Although, I'm at a loss as to what Bad Wolf is about as I only follow the series here and there (don't blame me I don't always have a television). Anyone like to fill me in or point to the episodes I should youtube?
 
 
Shrug
18:26 / 21.06.08
Oh, I've wiki-ed it. All is understood. Kind of.
 
 
Axolotl
19:17 / 21.06.08
That was aces.
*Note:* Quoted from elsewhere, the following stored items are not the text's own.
/-- The remainder `g₃` is of third order («with an expansion beginning with third order terms»): for a holomorphic germ
`W` at `0` with `W(0) = 1`, `g₃(Y) = O(‖Y‖³)` — with `Z = W − 1 = A + R`, `A = DW(0)Y = O(‖Y‖)`, `R = O(‖Y‖²)`:
`gHol(W) = −½ tr Z² + ½ tr W⁻¹Z³` (geometric expansion of the inverse) and `Z² = A² + (AR + RA + R²)`.
[cite: Balaban1987RG1, (2.5) p.266] -/
theorem rem3C_isBigO [Nonempty n] {W : 𝒴 → Matrix n n ℂ} (hW : AnalyticAt ℂ W 0) (hW0 : W 0 = 1) :
    rem3C W =O[𝓝 0] fun Y => ‖Y‖ ^ 3 := by
  have hR : (fun Y => W Y - 1 - fderiv ℂ W 0 Y) =O[𝓝 0] fun Y => ‖Y‖ ^ 2 := by
    simpa only [hW0] using taylor2_isBigO' hW
  have hA : (fun Y => ‖fderiv ℂ W 0 Y‖) =O[𝓝 0] fun Y => ‖Y‖ :=
    ((fderiv ℂ W 0).isBigO_id (𝓝 0)).norm_left.norm_right
  have hZ : (fun Y => ‖W Y - 1‖) =O[𝓝 0] fun Y => ‖Y‖ := by
    have h := hW.differentiableAt.isBigO_sub
    rw [hW0] at h
    exact (h.norm_left.congr_right fun Y => by rw [sub_zero]).norm_right
  have hZsmall : ∀ᶠ Y in 𝓝 0, ‖W Y - 1‖ < 1 / 2 := by
    have hc : ContinuousAt (fun Y => W Y - 1) 0 := hW.continuousAt.sub continuousAt_const
    have ht : Tendsto (fun Y => W Y - 1) (𝓝 0) (𝓝 0) := by simpa [ContinuousAt, hW0] using hc
    exact (NormedAddGroup.tendsto_nhds_zero.mp ht) (1 / 2) (by norm_num)
  have hpt : ∀ᶠ Y in 𝓝 0, ‖rem3C W Y‖ ≤ 1 * ‖(1 / 2) * (2 * ‖fderiv ℂ W 0 Y‖ * ‖W Y - 1 - fderiv ℂ W 0 Y‖
      + ‖W Y - 1 - fderiv ℂ W 0 Y‖ ^ 2) + ‖W Y - 1‖ ^ 3‖ := by
    filter_upwards [hZsmall] with Y hY
    rw [one_mul, Real.norm_of_nonneg (by positivity)]
    exact norm_gHol_add_half_ntr_sq_le hY _
  refine (IsBigO.of_bound 1 hpt).trans ?_
  have h4 : (fun Y : 𝒴 => ‖Y‖ ^ 4) =O[𝓝 0] fun Y => ‖Y‖ ^ 3 := by
    refine IsBigO.of_bound 1 ?_
    filter_upwards [Metric.ball_mem_nhds (0 : 𝒴) one_pos] with Y hY
    rw [Metric.mem_ball, dist_zero_right] at hY
    rw [Real.norm_of_nonneg (by positivity), Real.norm_of_nonneg (by positivity), one_mul, pow_succ]
    exact mul_le_of_le_one_right (by positivity) hY.le
  have hAR : (fun Y => 2 * ‖fderiv ℂ W 0 Y‖ * ‖W Y - 1 - fderiv ℂ W 0 Y‖) =O[𝓝 0] fun Y => ‖Y‖ ^ 3 :=
    ((hA.mul hR.norm_left).const_mul_left 2).congr (fun Y => by ring) (fun Y => by ring)
  have hRR : (fun Y => ‖W Y - 1 - fderiv ℂ W 0 Y‖ ^ 2) =O[𝓝 0] fun Y => ‖Y‖ ^ 3 :=
    ((hR.norm_left.pow 2).congr_right fun Y => by ring).trans h4
  exact ((hAR.add hRR).const_mul_left (1 / 2)).add (hZ.pow 3)

/-! ## 3. The display summed over the lattice (`Setup`), holomorphic reading -/

variable {P : Params} {k : ℕ} {G : Type*} [GaugeGroup G]
variable (ρ : G →* Matrix n n ℂ) (cd : ContourData P k G) (Vk : GaugeField P k G) (pert : 𝒴 → GaugeField P k G)

omit [NormedAddCommGroup 𝒴] [NormedSpace ℂ 𝒴] in
/-- `GC(B′) := Σ_{y∈Y} Σ_{x∈B(y), x≠y} [1 − ½ tr(Ṽ′(y, x)(B′) + Ṽ′(y, x)(B′)⁻¹)]`: the gauge-fixing term of (2.1)/(2.5) in the
variables `Ṽ′(y, x)` of p. 266 (`B12GaugeFixExpansion25.tildeV`), continued holomorphically (`gHol`), in a matrix
realisation `ρ` of the group (`G` or its complexification). [cite: Balaban1987RG1, (2.5) p.266] -/
def GC (Y : Finset (Site P (k+1))) (B' : 𝒴) : ℂ :=
  ∑ y ∈ Y, ∑ x ∈ (block y).erase (emb y), gHol (ρ (tildeV cd Vk pert B' y x))

/-- The quadratic part, holomorphic reading: `G2C(B′) = Σ_y Σ_x (−tr (B̃′(y, x)B′)²)`, `B̃′(y, x) = D[ρ ∘ Ṽ′(y, x)](0)`
(`= Σ|B̃′(y, x)B′|²` on skew-Hermitian directions, `neg_half_ntr_sq_of_skewHermitian`). [cite: Balaban1987RG1, (2.5) p.266] -/
def G2C (Y : Finset (Site P (k+1))) (B' : 𝒴) : ℂ :=
  ∑ y ∈ Y, ∑ x ∈ (block y).erase (emb y),
    -ntr (fderiv ℂ (fun B'' => ρ (tildeV cd Vk pert B'' y x)) 0 B' *
      fderiv ℂ (fun B'' => ρ (tildeV cd Vk pert B'' y x)) 0 B')

/-- The block term `G₃,y` of the third-order part, holomorphic reading. [cite: Balaban1987RG1, (2.5) p.266] -/
def G3Cblock (y : Site P (k+1)) (B' : 𝒴) : ℂ :=
  ∑ x ∈ (block y).erase (emb y), rem3C (fun B'' => ρ (tildeV cd Vk pert B'' y x)) B'

/-- `G3C = Σ_y G₃,y`, the third-order part, holomorphic reading. [cite: Balaban1987RG1, (2.5) p.266] -/
def G3C (Y : Finset (Site P (k+1))) (B' : 𝒴) : ℂ := ∑ y ∈ Y, G3Cblock ρ cd Vk pert y B'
The contnuity geek in me loved the nods to the other Who franchises, even though I don't watch them - I think it really helped the apocalyptic tone of the episode.

Seeing a Donna without the Doctor was a great way of showing us how much she's grown through the series.

Cribbens was great.

The time beetle thing looked really, really shit though.
 
 
Evil Scientist
19:41 / 21.06.08
The time beetle thing looked really, really shit though.

I actually kind of dug that in a Metebelis 3 kind of way.

Quite liked the theme of the various Companions/spin-offs having to sacarifice themselves to stop events that the Doctor just breezes through.
 
 
Poke it with a stick
20:15 / 21.06.08
I liked the way events were subtly altered to incorporate the previous disasters - Atmos not affecting the UK as badly because the infrastructure being screwed meant there were petrol shortages.

The time beetle needed an elastic thread on its back to dangle above Donna's bed.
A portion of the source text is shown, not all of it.